# 17 Zoll Gamer Notebook, bis 900€ , need help.



## Begin-Tov (7. März 2009)

Hallo, ich würde mich freuen, wenn ihr mir helfen könntet ein gutes gaming-fähiges Notebook zu finden, ich hab schon ziemlich lange rumgesucht und finde keines,doch bevor ich das Wagnis Eb** eingehe, hoffe ich einfach mal auf kompetente Hilfe, noteb**ksbilliger und geizh**s sind mir bekannt und bieten nicht das, was mir vorschwebt. 

mfg, Danke im Voraus!


----------



## Driver76 (7. März 2009)

Also, sag mal was du so drin haben willst zb core 2 duo oder welche spiele auf welcher auflösung


----------



## Herbboy (7. März 2009)

also,  wenn nbooksbilliger nix passendes hat, dann wirst du anderweitig kaum fündig werden. mehr als ne 9600m GT mit DDR3-RAM und ne dualcore mit ~ 2GHz wird für das geld nicht drin sein. allerdings is ein 2GHz-mobile stärker als ein 2GHz desktop. und ein T5xxx is besser als ein T3xxx bei gleichem takt.


----------



## Begin-Tov (7. März 2009)

2,26 ghz mindestens, 3 mb cache 1066 fsb,|   4gb ram ddr3, 64 bit vista, 32 würde aber auch gehen, eine grafikkarte besser als 9650 gt mit 1024 vram, ddr3 ram bei graka ebenfalls,
 250gb festplatte, ansprechendes notebookdesign, genug usb,also standard stuff , am besten noch garantie ^^ spiele wie cod4 flüssig, empire total war auf ansprechender performance, starcraft 2 , crysis, also neueste spiele auf anspruchsvollem niveau.
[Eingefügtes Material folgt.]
/-- **(hV)** unimodularity of every `V c`, from the integer inverse columns. [folklore] -/
theorem hV_of_check (VinvTL : List (List (List ℤ))) (hsh : checkShapes n r AL2 RAYS CL = true) (ht : CL.length = t)
    (h : checkDetUnit n RAYS CL VinvTL = true) :
    ∀ c : Fin t, IsUnit (((chartV n RAYS CL t c).map (Nat.cast : ℕ → ℤ)).det) := by
  intro c
  have hch := chartRec_mem ht c
  obtain ⟨h1, hj, -, -, -, -, -⟩ := shapes_chart hsh hch
  simp only [checkDetUnit, Bool.and_eq_true, Nat.beq_eq, List.all_eq_true] at h
  obtain ⟨hlenV, hall⟩ := h
  have hmem := mk_getL_mem_zip CL VinvTL ([], (0, 0), [], []) [] c.1 (by rw [ht]; exact c.2) (by rw [← hlenV, ht]; exact c.2)
  change (chartRec CL c.1, getL VinvTL c.1 []) ∈ CL.zip VinvTL at hmem
  have hc := hall _ hmem
  dsimp only at hc
  obtain ⟨⟨hclen, hcols⟩, hcells⟩ := hc
  rw [forceLL_eq, List.all_eq_true] at hcells
  set cols := getL VinvTL c.1 [] with hcols_def
  -- the right inverse
  let W : Matrix (Fin n) (Fin n) ℤ := fun l j => vecOfZ n (getL cols j.1 []) l
  refine Matrix.isUnit_det_of_right_inverse (B := W) ?_
  ext i j
  have hilt : i.1 < (chartRec CL c.1).1.length := by rw [h1]; exact i.2
  have hrow := hcells _ (mk_getL_mem_range_zip n (raysOf RAYS (chartRec CL c.1).1) [] i.1 i.2 (by rw [length_raysOf, h1]; exact i.2))
  rw [List.all_eq_true] at hrow
  have hcell := hrow _ (mk_getL_mem_range_zip n cols [] j.1 j.2 (by rw [hclen]; exact j.2))
  simp only [beq_iff_eq] at hcell
  rw [getL_raysOf RAYS _ i.1 hilt,
    dotZL_eq_sum n _ _ (shapes_RAYS hsh _ (getL_mem _ _ _ (hj _ (getL_mem _ _ _ hilt)))) (hcols _ (getL_mem _ _ _ (by rw [hclen]; exact j.2)))]
    at hcell
  rw [Matrix.mul_apply, Matrix.one_apply]
  have hsum : (∑ l : Fin n, ((chartV n RAYS CL t c).map (Nat.cast : ℕ → ℤ)) i l * W l j) =
      ∑ l : Fin n, ((vecOf n (getL RAYS (getL (chartRec CL c.1).1 i.1 0) []) l : ℕ) : ℤ) * vecOfZ n (getL cols j.1 []) l := by
    refine Finset.sum_congr rfl fun l _ => ?_
    rfl
  rw [hsum, hcell]
  cases hij : Nat.beq i.1 j.1
  · rw [cond_false, if_neg (fun e => Nat.ne_of_beq_eq_false hij (congrArg Fin.val e))]
  · rw [cond_true, if_pos (Fin.ext (Nat.eq_of_beq_eq_true hij))]

/-- **(hunit)** `N • m c = Σ_j (d c l)_j • a c j + r'` for some `N`, `r'`. [folklore] -/
theorem hunit_of_check (NuL : List (List ℕ)) (hsh : checkShapes n r AL2 RAYS CL = true) (ht : CL.length = t)
    (h : checkHunit n r AL2 CL NuL = true) :
    ∀ (c : Fin t) (l : Fin r), ∃ (N : ℕ) (r' : Fin n →₀ ℕ),
      N • chartM n AL2 CL t c = ∑ j : Fin n, chartD n r CL t c l j • chartA n AL2 CL t c j + r' := by
  intro c l
  have hch := chartRec_mem ht c
  obtain ⟨-, -, hm, hlen, ha, hdl, hdlen⟩ := shapes_chart hsh hch
  simp only [checkHunit, Bool.and_eq_true, Nat.beq_eq, List.all_eq_true] at h
  obtain ⟨hlenN, hall⟩ := h
  have hmem := mk_getL_mem_zip CL NuL ([], (0, 0), [], []) [] c.1 (by rw [ht]; exact c.2) (by rw [← hlenN, ht]; exact c.2)
  change (chartRec CL c.1, getL NuL c.1 []) ∈ CL.zip NuL at hmem
  have hc := hall _ hmem
  dsimp only at hc
  obtain ⟨hNlen, hcells⟩ := hc
  rw [forceL_eq, forceLL_eq, List.all_eq_true] at hcells
  have hdN := hcells _ (mk_getL_mem_zip (chartRec CL c.1).2.2.2 (getL NuL c.1 []) [] 0 l.1 (by rw [hdl]; exact l.2)
    (by rw [hNlen]; exact l.2))
  dsimp only at hdN
  obtain ⟨-, hle⟩ := le_of_vleL _ _ hdN
  set N := getL (getL NuL c.1 []) l.1 0
  refine ⟨N, N • chartM n AL2 CL t c - ∑ j : Fin n, chartD n r CL t c l j • chartA n AL2 CL t c j, (add_tsub_cancel_of_le ?_).symm⟩
  intro j'
  have hj' := hle j'.1
  have hdlen' : (getL (chartRec CL c.1).2.2.2 l.1 []).length = n := hdlen _ (getL_mem _ _ _ (by rw [hdl]; exact l.2))
  have havlen : (List.map (fun k => get2 AL2 k) (chartRec CL c.1).2.2.1).length = n := by rw [List.length_map, hlen]
  rw [getL_sumScaledL n _ _ j'.1 j'.2, getL_smulL, dotL_eq_sum n _ _ hdlen' (by rw [length_colL, havlen])] at hj'
  simp only [Finsupp.finsetSum_apply, Finsupp.smul_apply, smul_eq_mul, chartM, chartD, chartA, coe_expOf]
  refine le_of_eq_of_le ?_ hj'
  refine Finset.sum_congr rfl fun j _ => ?_
  show _ = vecOf n _ j * vecOf n (colL _ j'.1) j
  simp only [vecOf]
  rw [getL_colL, getL_map_of_lt (fun k => get2 AL2 k) _ j.1 (0, 0) [] (by rw [hlen]; exact j.2)]

/-- **(hprim)** a pure power of every variable is a generator. [folklore] -/
theorem hprim_of_check (PJ : List (ℕ × ℕ)) (hsh : checkShapes n r AL2 RAYS CL = true) (h : checkHprim n AL2 PJ = true) :
    ∀ j ∈ (Finset.univ : Finset (Fin n)), ∃ N : ℕ, Finsupp.single j N ∈ genSet n AL2 := by
  intro j _
  simp only [checkHprim, Bool.and_eq_true, Nat.beq_eq, List.all_eq_true] at h
  obtain ⟨hPlen, hall⟩ := h
  have hjk := hall _ (mk_getL_mem_range_zip n PJ (0, 0) j.1 j.2 (by rw [hPlen]; exact j.2))
  obtain ⟨hip, hzero⟩ := hjk
  set l := get2 AL2 (getL PJ j.1 (0, 0)) with hl_def
  have hllen : l.length = n := length_get2 hsh hip
  refine ⟨getL l j.1 0, ?_⟩
  have hsingle : Finsupp.single j (getL l j.1 0) = expOf n l := by
    ext i
    rw [Finsupp.single_apply, coe_expOf]
    show _ = getL l i.1 0
    by_cases hji : j = i
    · subst hji; rw [if_pos rfl]
    · rw [if_neg hji]
      have hix := hzero _ (mk_getL_mem_range_zip n l 0 i.1 i.2 (by rw [hllen]; exact i.2))
      simp only [Bool.or_eq_true, Nat.beq_eq] at hix
      rcases hix with hix | hix
      · exact absurd (Fin.ext hix).symm hji
      · exact hix.symm
  rw [hsingle]
  exact expOf_mem_genSet (get2_mem_flatten hip)

/-- **(hAJ)** no generator is the zero exponent: each has a positive entry. [folklore] -/
theorem hAJ_of_check (hsh : checkShapes n r AL2 RAYS CL = true) (h : checkHAJ AL2 = true) :
    ∀ a ∈ genSet n AL2, ∃ j ∈ (Finset.univ : Finset (Fin n)), 0 < a j := by
  intro a ha
  obtain ⟨l, hl, rfl⟩ := exists_of_mem_genSet ha
  have hlen : l.length = n := shapes_AL2 hsh l hl
  obtain ⟨ch, hch, hlch⟩ := List.mem_flatten.mp hl
  simp only [checkHAJ, List.all_eq_true] at h
  obtain ⟨x, hx, hx0⟩ := List.any_eq_true.mp (h ch hch l hlch)
  rw [Nat.blt_eq] at hx0
  obtain ⟨i, hi, hix⟩ := exists_getL_eq_of_mem l 0 hx
  refine ⟨⟨i, hlen ▸ hi⟩, Finset.mem_univ _, ?_⟩
  rw [coe_expOf]
  show 0 < getL l i 0
  rw [hix]
  exact hx0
Danke soweit, falls ich etwas falsch eingetragen habe oder etwas vergessen habe, bin ich für jeden hinweis dankbar.


----------



## Driver76 (8. März 2009)

also, das bekommste NICHT für dein geld, lol. wie herrboy gesagt hat nichts bessers als eine 9600 bekommst evnt. noch ne 9650 aber mehr ist nicht drine, wenn dann eine gute graka drauf ist musste schon mit 2ghz rechnen weil dort wird am prozessor gespart und der hat 2mb, und es werde keine notebooks "serirenmässig" hergestellt die 64bit haben das findest du erst ab 1000 euro..grantie hat jedes produkt noch nie eins gesehen ohne da kannste mit 2 jahren rechenen. und die spiele die du mir genannt hast kann eine 9600 locker auf mitel - high flüssig spielen.


----------



## Herbboy (8. März 2009)

ne 9650 is noch nicht mal besser als ne 9600 mit DDR3. auch ne 9700 nicht. erst ne 9800 wäre wirklich besser.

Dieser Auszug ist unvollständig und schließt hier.